• Work instructions:
Which lines below include the string "decomposition"? Please show each one.

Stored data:
import Summits.BirchSwinnertonDyer.BirchSwinnertonDyer.Theses.SignedLowerHalves
import Summits.BirchSwinnertonDyer.BirchSwinnertonDyer.Theorems.SignedLowerHalvesSmallImageLowerHalfBothSignsLambdaLowerThreeNsThetaTransportThree
import HarnessLib

/-!
# Route `SignedLowerHalves`, crux L `SmallImageLowerHalfBothSigns` (item stmt-BirchSwinnertonDyer-23599) BY NAME from
# print ∧ the one-sign analytic floor at `p ≥ 5` (= line `birth_acns` v15's `stub_muOneSign_ns_ge5`, VERBATIM) ∧ the
# three LEVEL-MATCHED residual-theta-transport statements K0₂ / Kan₂ / Kλ₂ at every odd `p` — part 4 of the
# `p`-twin series of route `ResidualThetaTransportAtTwo` (cell `bsd-ssimc`, width seat `bsd-line-slh-p3-w3` gen 8;
# BY-NAME helper, `--supports stmt-BirchSwinnertonDyer-23599 --as helper`; THEOREMS ONLY; closes nothing; BSD NOT proved)

HONEST FRAMING. A sorry-free SKELETON-SHAPED theorem, not a proof of crux L: the conclusion is the route decl
`Theses.SignedLowerHalves.SmallImageLowerHalfBothSigns` BY NAME, the hypotheses are DISPLAYED — the published facts
`hJ h12 h41 h5 h3`, the one-sign analytic `μ`-floor at `5 ≤ p` in the exact words of line `birth_acns` v15's stub
`stub_muOneSign_ns_ge5` (= retired item 23117; conjecture-grade, Pollack 2003 Conj. 6.3 for one sign), and the
LEVEL-MATCHED `p`-twins K0₂ / Kan₂ / Kλ₂ of route `ResidualThetaTransportAtTwo`'s items K0⁺ (20690) / Kan⁺ (20688) /
Kλ⁺ (20787) (part 3; carry clause (C-S6/S7) of ARM-P sheet U-r02-AP in the `max 2` form), universally quantified over
crux L's domain at every odd `p` (each print-composite at odd `p` — 0 GAP on the reader's sheet — and NOT typed). What
it shows (D-0014): crux L admits an ENGINE-FREE, PREPRINT-FREE decomposition {23117 at `p ≥ 5`, K0₂, Kan₂, Kλ₂} ∪ print
(the proposed second line `Lines/rtt_w3.lean`), versus line `birth_acns` v15's {23117, `stub_ES2rat_ns`,
`stub_acDivRat_ns`, `stub_preprintInputs_ns`, `stub_lambdaLowerThree_ns`} ∪ print; at `p = 3` no floor is displayed
(THEOREM B, inside part 1). Mechanism: `p = 3` ⟹ part 1 §3 + part 3 §8; `5 ≤ p` ⟹ part 3 §8; then the sign is idle on
X7 (`SignDefect.X7.exists_kobayashiLowerDivisibility_iff_forall`, joint package `hJ`). Memo: crux dir
`Lines/birth_acns-MEMO-w3-g8.md`.

References: [Kobayashi2003] Conjecture (p. 2), Thm. 1.2, Thm. 4.1, Thm. 7.4; [PollackWeston2011MT] §2–§3, Thm. 4.1,
Rem. 4.2; [Pollack2003] Conj. 6.3, Prop. 6.18; [Vatsal1999] §1 (1.6), Thm. (1.13); [GreenbergVatsal2000] §1 (8)–(10),
Prop. (2.8), Thm. (1.4); [HatleyLei2019] Thm. 4.6; [BDKim2009] Cor. 2.13; [PollackRubin2004] Theorem (p. 448).
-/

set_option autoImplicit false
-- D-0017: single-problem summit, the namespace repeats the problem name by design.
set_option linter.dupNamespace false
noncomputable section

open scoped Classical MatrixGroups ModularForm BigOperators

open CongruenceSubgroup WeierstrassCurve Field Polynomial NumberField IsDedekindDomain
  Literature.NumberTheory.EllipticCurves Literature.NumberTheory.EllipticCurves.ModularForms
  Literature.NumberTheory.EllipticCurves.Rank1Residual
  Literature.NumberTheory.EllipticCurves.Kobayashi2003
  Literature.NumberTheory.EllipticCurves.GreenbergVatsal2000 ZpExtension
  Literature.NumberTheory.IwasawaTheory Rat.HeightOneSpectrum
  Summit.BirchSwinnertonDyer.Rank1Residual.Supersingular
  Summit.BirchSwinnertonDyer.Rank1Residual.X1.MuLambda

namespace Summit.BirchSwinnertonDyer.BirchSwinnertonDyer.Theorems.SmallImageLambdaLowerThreeNsThetaTransport

/-- **Crux L `SmallImageLowerHalfBothSigns` BY NAME ⟸ print ∧ (one-sign floor at `p ≥ 5` = `stub_muOneSign_ns_ge5`
VERBATIM) ∧ K0₂@p ∧ Kan₂@p ∧ Kλ₂@p at every odd `p` on the domain.** Displayed: `hJ`, `h12`, `h41` (rational clause),
`h5`/`h3`; `hfloor5` = line `birth_acns` v15's `stub_muOneSign_ns_ge5` text (= retired 23117; conjecture-grade);
`hK0` / `hKan` / `hKlam` = the LEVEL-MATCHED `p`-twins of route `ResidualThetaTransportAtTwo`'s K0⁺ / Kan⁺ / Kλ⁺
(print-composite at odd `p`, parts 2–3). `p = 3`: part 1 `forall_kobayashiLowerDivisibility_three_of_lamTransport`
(floor = THEOREM B) + part 3 `lamTransport_of_rtt_levelMatched`; `5 ≤ p`: part 3
`exists_kobayashiMainConjecture_of_oneSignFloor_of_rtt_levelMatched` + sign idleness. A sorry-free line-shaped
decomposition; CONDITIONAL; closes nothing; crux L / BSD NOT proved.
[cite: Kobayashi2003, Conjecture (p. 2), Thm. 7.4 (p. 13)] [cite: Pollack2003, Conj. 6.3] [cite: PollackWeston2011MT, §3.1, Thm. 4.1 (1)]
[cite: GreenbergVatsal2000, Thm. (1.4), §1 (8)–(10)] [cite: HatleyLei2019, Thm. 4.6] [cite: Vatsal1999, §1 (1.6), Thm. (1.13)] -/
theorem smallImageLowerHalfBothSigns_of_oneSignFloor_of_rtt
    (hJ : thm62_63_73_signedColemanKato_zetaJoint) (h12 : thm12_signedSelmerDual_finite_torsion)
    (h41 : thm41_signedCharIdeal_divisibility)
    (h5 : realPeriodRat_eq_unit_mul_plusPeriod) (h3 : realPeriodRat_eq_unit_mul_plusPeriod_three)
    (hfloor5 : ∀ (W : WeierstrassCurve ℚ) [W.IsElliptic] [W.IsGloballyMinimal] (p : ℕ) [Fact p.Prime],
      5 ≤ p → ClassX7 W p → ¬ W.HasCM → W.frobeniusTrace p = 0 → ¬ Surj W p →
      ∀ [NeZero (W.conductorNorm ℤ)] (f : CuspForm (Gamma0 (W.conductorNorm ℤ)) 2),
        IsNewformOf W f → ∃ (ε₀ : ℤˣ) (L₀ : IwasawaAlgebra p), IsSignedPAdicLFunction f p ε₀ L₀ ∧ HasUnitContent L₀)
    (hK0 : ∀ (W : WeierstrassCurve ℚ) [W.IsElliptic] [W.IsGloballyMinimal] (p : ℕ) [Fact p.Prime],
      p ≠ 2 → ClassX7 W p → ¬ W.HasCM → W.frobeniusTrace p = 0 → ¬ Surj W p →
      ∃ (M : ℕ) (_ : NeZero M) (g : CuspForm (Gamma0 M) 2) (ι : coeffField g →+* PadicAlgCl p) (Ω : ℂ),
        ¬ p ∣ M ∧ (∀ ℓ : ℕ, ℓ.Prime → ℓ ≠ p → max 2 (padicValNat ℓ M) = max 2 (padicValNat ℓ (W.conductorNorm ℤ))) ∧
          IsNewform0 g ∧ Literature.NumberTheory.Automorphic.IsCMForm (liftToGamma1 M 2 g) ∧
          cuspCoeff g p = 0 ∧ IsCohomologicalPlusPeriod g ι Ω ∧
          (∀ ℓ : ℕ, ℓ.Prime → ¬ ℓ ∣ p * M * W.conductorNorm ℤ →
            ‖embCoeff g ι ℓ - (W.frobeniusTrace ℓ : PadicAlgCl p)‖ < 1))
    (hKan : ∀ (W : WeierstrassCurve ℚ) [W.IsElliptic] [W.IsGloballyMinimal] (p : ℕ) [Fact p.Prime],
      p ≠ 2 → ClassX7 W p → ¬ W.HasCM → W.frobeniusTrace p = 0 → ¬ Surj W p →
      ∀ (ε : ℤˣ), ∀ (M : ℕ) [NeZero M] (g : CuspForm (Gamma0 M) 2) (ι : coeffField g →+* PadicAlgCl p) (Ω : ℂ),
        ¬ p ∣ M → (∀ ℓ : ℕ, ℓ.Prime → ℓ ≠ p → max 2 (padicValNat ℓ M) = max 2 (padicValNat ℓ (W.conductorNorm ℤ))) →
        IsNewform0 g → Literature.NumberTheory.Automorphic.IsCMForm (liftToGamma1 M 2 g) →
        cuspCoeff g p = 0 → IsPlusPeriod g Ω →
        (∀ ℓ : ℕ, ℓ.Prime → ¬ ℓ ∣ p * M * W.conductorNorm ℤ →
          ‖embCoeff g ι ℓ - (W.frobeniusTrace ℓ : PadicAlgCl p)‖ < 1) →
        ∀ [NeZero (W.conductorNorm ℤ)] (f : CuspForm (Gamma0 (W.conductorNorm ℤ)) 2), IsNewformOf W f →
        ∀ (Lplus Lminus : IwasawaAlgebra p), IsPollackPair f p Lplus Lminus →
          HasUnitContent (kobayashiL ε Lplus Lminus) →
        ∀ (S₀ : Finset (HeightOneSpectrum (𝓞 ℚ))), (∀ v ∈ S₀, ((p : ℕ) : 𝓞 ℚ) ∉ v.asIdeal) →
          (∀ v : HeightOneSpectrum (𝓞 ℚ), ¬ W.HasGoodReductionAt v → v ∈ S₀) →
          (∀ v : HeightOneSpectrum (𝓞 ℚ), natGenerator v ∣ M → v ∈ S₀) →
        ∃ n₀ : ℕ, ∀ n ≥ n₀, (Even n ↔ ε = 1) →
          layerLambda (((mazurTateElement f p n).map (algebraMap ℚ (PadicAlgCl p)) *
              ∏ v ∈ S₀, ((W.localPolynomialAt v).map (Int.castRingHom (PadicAlgCl p))).comp
                (C ((natGenerator v : PadicAlgCl p)⁻¹) *
                  (X + 1) ^ (PadicInt.toZModPow n (-(frobeniusExponent p (natGenerator v : ℤ_[p])))).val)) %ₘ
              ((X + 1) ^ p ^ n - 1)) =
          layerLambda (((mazurTateElementK g Ω p n).map ι *
              ∏ v ∈ S₀, (1 - C (embCoeff g ι (natGenerator v)) * X +
                  (if natGenerator v ∣ M then 0 else C (natGenerator v : PadicAlgCl p)) * X ^ 2).comp
                (C ((natGenerator v : PadicAlgCl p)⁻¹) *
                  (X + 1) ^ (PadicInt.toZModPow n (-(frobeniusExponent p (natGenerator v : ℤ_[p])))).val)) %ₘ
              ((X + 1) ^ p ^ n - 1)))
    (hKlam : ∀ (W : WeierstrassCurve ℚ) [W.IsElliptic] [W.IsGloballyMinimal] (p : ℕ) [Fact p.Prime],
      p ≠ 2 → ClassX7 W p → ¬ W.HasCM → W.frobeniusTrace p = 0 → ¬ Surj W p →
      ∀ (ε : ℤˣ), ∀ (M : ℕ) [NeZero M] (g : CuspForm (Gamma0 M) 2) (ι : coeffField g →+* PadicAlgCl p) (Ω : ℂ),
        ¬ p ∣ M → (∀ ℓ : ℕ, ℓ.Prime → ℓ ≠ p → max 2 (padicValNat ℓ M) = max 2 (padicValNat ℓ (W.conductorNorm ℤ))) →
        IsNewform0 g → Literature.NumberTheory.Automorphic.IsCMForm (liftToGamma1 M 2 g) →
        cuspCoeff g p = 0 → IsPlusPeriod g Ω →
        (∀ ℓ : ℕ, ℓ.Prime → ¬ ℓ ∣ p * M * W.conductorNorm ℤ →
          ‖embCoeff g ι ℓ - (W.frobeniusTrace ℓ : PadicAlgCl p)‖ < 1) →
        ∀ (κ : ZpExtension ℚ p) (γ : absoluteGaloisGroup ℚ),
          κ.IsCyclotomic → κ.IsTopGenerator γ → IsCyclotomicVariable p γ →
        ∀ [NeZero (W.conductorNorm ℤ)] (f : CuspForm (Gamma0 (W.conductorNorm ℤ)) 2), IsNewformOf W f →
        ∀ (ϖ : ℚ), (ϖ : ℝ) * W.realPeriodRat = plusPeriod f →
        ∀ (Lplus Lminus : IwasawaAlgebra p), IsPollackPair f p Lplus Lminus →
        ∀ (S₀ : Finset (HeightOneSpectrum (𝓞 ℚ))), (∀ v ∈ S₀, ((p : ℕ) : 𝓞 ℚ) ∉ v.asIdeal) →
          (∀ v : HeightOneSpectrum (𝓞 ℚ), ¬ W.HasGoodReductionAt v → v ∈ S₀) →
          (∀ v : HeightOneSpectrum (𝓞 ℚ), natGenerator v ∣ M → v ∈ S₀) →
        ∀ (D : SignedSelmerDualData W κ γ ε) [Module.Finite (IwasawaAlgebra p) D.X],
          Module.IsTorsion (IwasawaAlgebra p) D.X → D.mu = 0 →
        ∀ (G : IwasawaAlgebra p) (m : ℕ),
          iwasawaToPowerSeries p G =
            PowerSeries.C ((p : ℚ_[p]) ^ m * (ϖ : ℚ_[p])) * iwasawaToPowerSeries p (kobayashiL ε Lplus Lminus) →
        ∃ n₀ : ℕ, ∀ n ≥ n₀, (Even n ↔ ε = 1) →
          ((lambdaInvariant p D.X : ℕ) : ℤ) - ((lam G : ℕ) : ℤ) =
            ((layerLambda (((mazurTateElementK g Ω p n).map ι *
              ∏ v ∈ S₀, (1 - C (embCoeff g ι (natGenerator v)) * X +
                  (if natGenerator v ∣ M then 0 else C (natGenerator v : PadicAlgCl p)) * X ^ 2).comp
                (C ((natGenerator v : PadicAlgCl p)⁻¹) *
                  (X + 1) ^ (PadicInt.toZModPow n (-(frobeniusExponent p (natGenerator v : ℤ_[p])))).val)) %ₘ
              ((X + 1) ^ p ^ n - 1)) : ℕ) : ℤ) -
            ((layerLambda (((mazurTateElement f p n).map (algebraMap ℚ (PadicAlgCl p)) *
              ∏ v ∈ S₀, ((W.localPolynomialAt v).map (Int.castRingHom (PadicAlgCl p))).comp
                (C ((natGenerator v : PadicAlgCl p)⁻¹) *
                  (X + 1) ^ (PadicInt.toZModPow n (-(frobeniusExponent p (natGenerator v : ℤ_[p])))).val)) %ₘ
              ((X + 1) ^ p ^ n - 1)) : ℕ) : ℤ)) :
    Summit.BirchSwinnertonDyer.BirchSwinnertonDyer.Theses.SignedLowerHalves.SmallImageLowerHalfBothSigns := by
  intro W _ _ p _ hp2 hX hCM hap hs ε
  by_cases hp3 : p = 3
  · exact forall_kobayashiLowerDivisibility_three_of_lamTransport W p hp3 hJ h12 h41 h5 h3 hX hap hs
      (fun ε' κ γ hκ hγ hγ' _ f hf ϖ hϖ Lplus Lminus hPP hfl D _ hXt hμ G m hG ↦
        lamTransport_of_rtt_levelMatched W p hX.1.1 ε' (hK0 W p hp2 hX hCM hap hs) (hKan W p hp2 hX hCM hap hs ε')
          (hKlam W p hp2 hX hCM hap hs ε') κ γ hκ hγ hγ' f hf ϖ hϖ Lplus Lminus hPP hfl D hXt hμ G m hG) ε
  · have hp5 : 5 ≤ p := by
      have h2 := (Fact.out : p.Prime).two_le
      by_contra h
      interval_cases p
      · exact hp2 rfl
      · exact hp3 rfl
      · exact absurd (Fact.out : Nat.Prime 4) (by decide)
    obtain ⟨ε₀, hε₀⟩ := exists_kobayashiMainConjecture_of_oneSignFloor_of_rtt_levelMatched W p hp2
      (thm62_63_73_signedColemanKato_zeta_of_joint hJ) h12 h41 h5 h3 hX.1.1 hap hs
      (fun f hf ↦ hfloor5 W p hp5 hX hCM hap hs f hf) (hK0 W p hp2 hX hCM hap hs) (hKan W p hp2 hX hCM hap hs)
      (hKlam W p hp2 hX hCM hap hs)
    exact (SignDefect.X7.exists_kobayashiLowerDivisibility_iff_forall W p h12 h5 h3 hJ hp2 hX hap).mp
      ⟨ε₀, kobayashiLowerDivisibility_of_mainConjecture hε₀⟩ ε

end Summit.BirchSwinnertonDyer.BirchSwinnertonDyer.Theorems.SmallImageLambdaLowerThreeNsThetaTransport

end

• Expected output:
it shows (D-0014): crux L admits an ENGINE-FREE, PREPRINT-FREE decomposition {23117 at `p ≥ 5`, K0₂, Kan₂, Kλ₂} ∪ print
decomposition; CONDITIONAL; closes nothing; crux L / BSD NOT proved.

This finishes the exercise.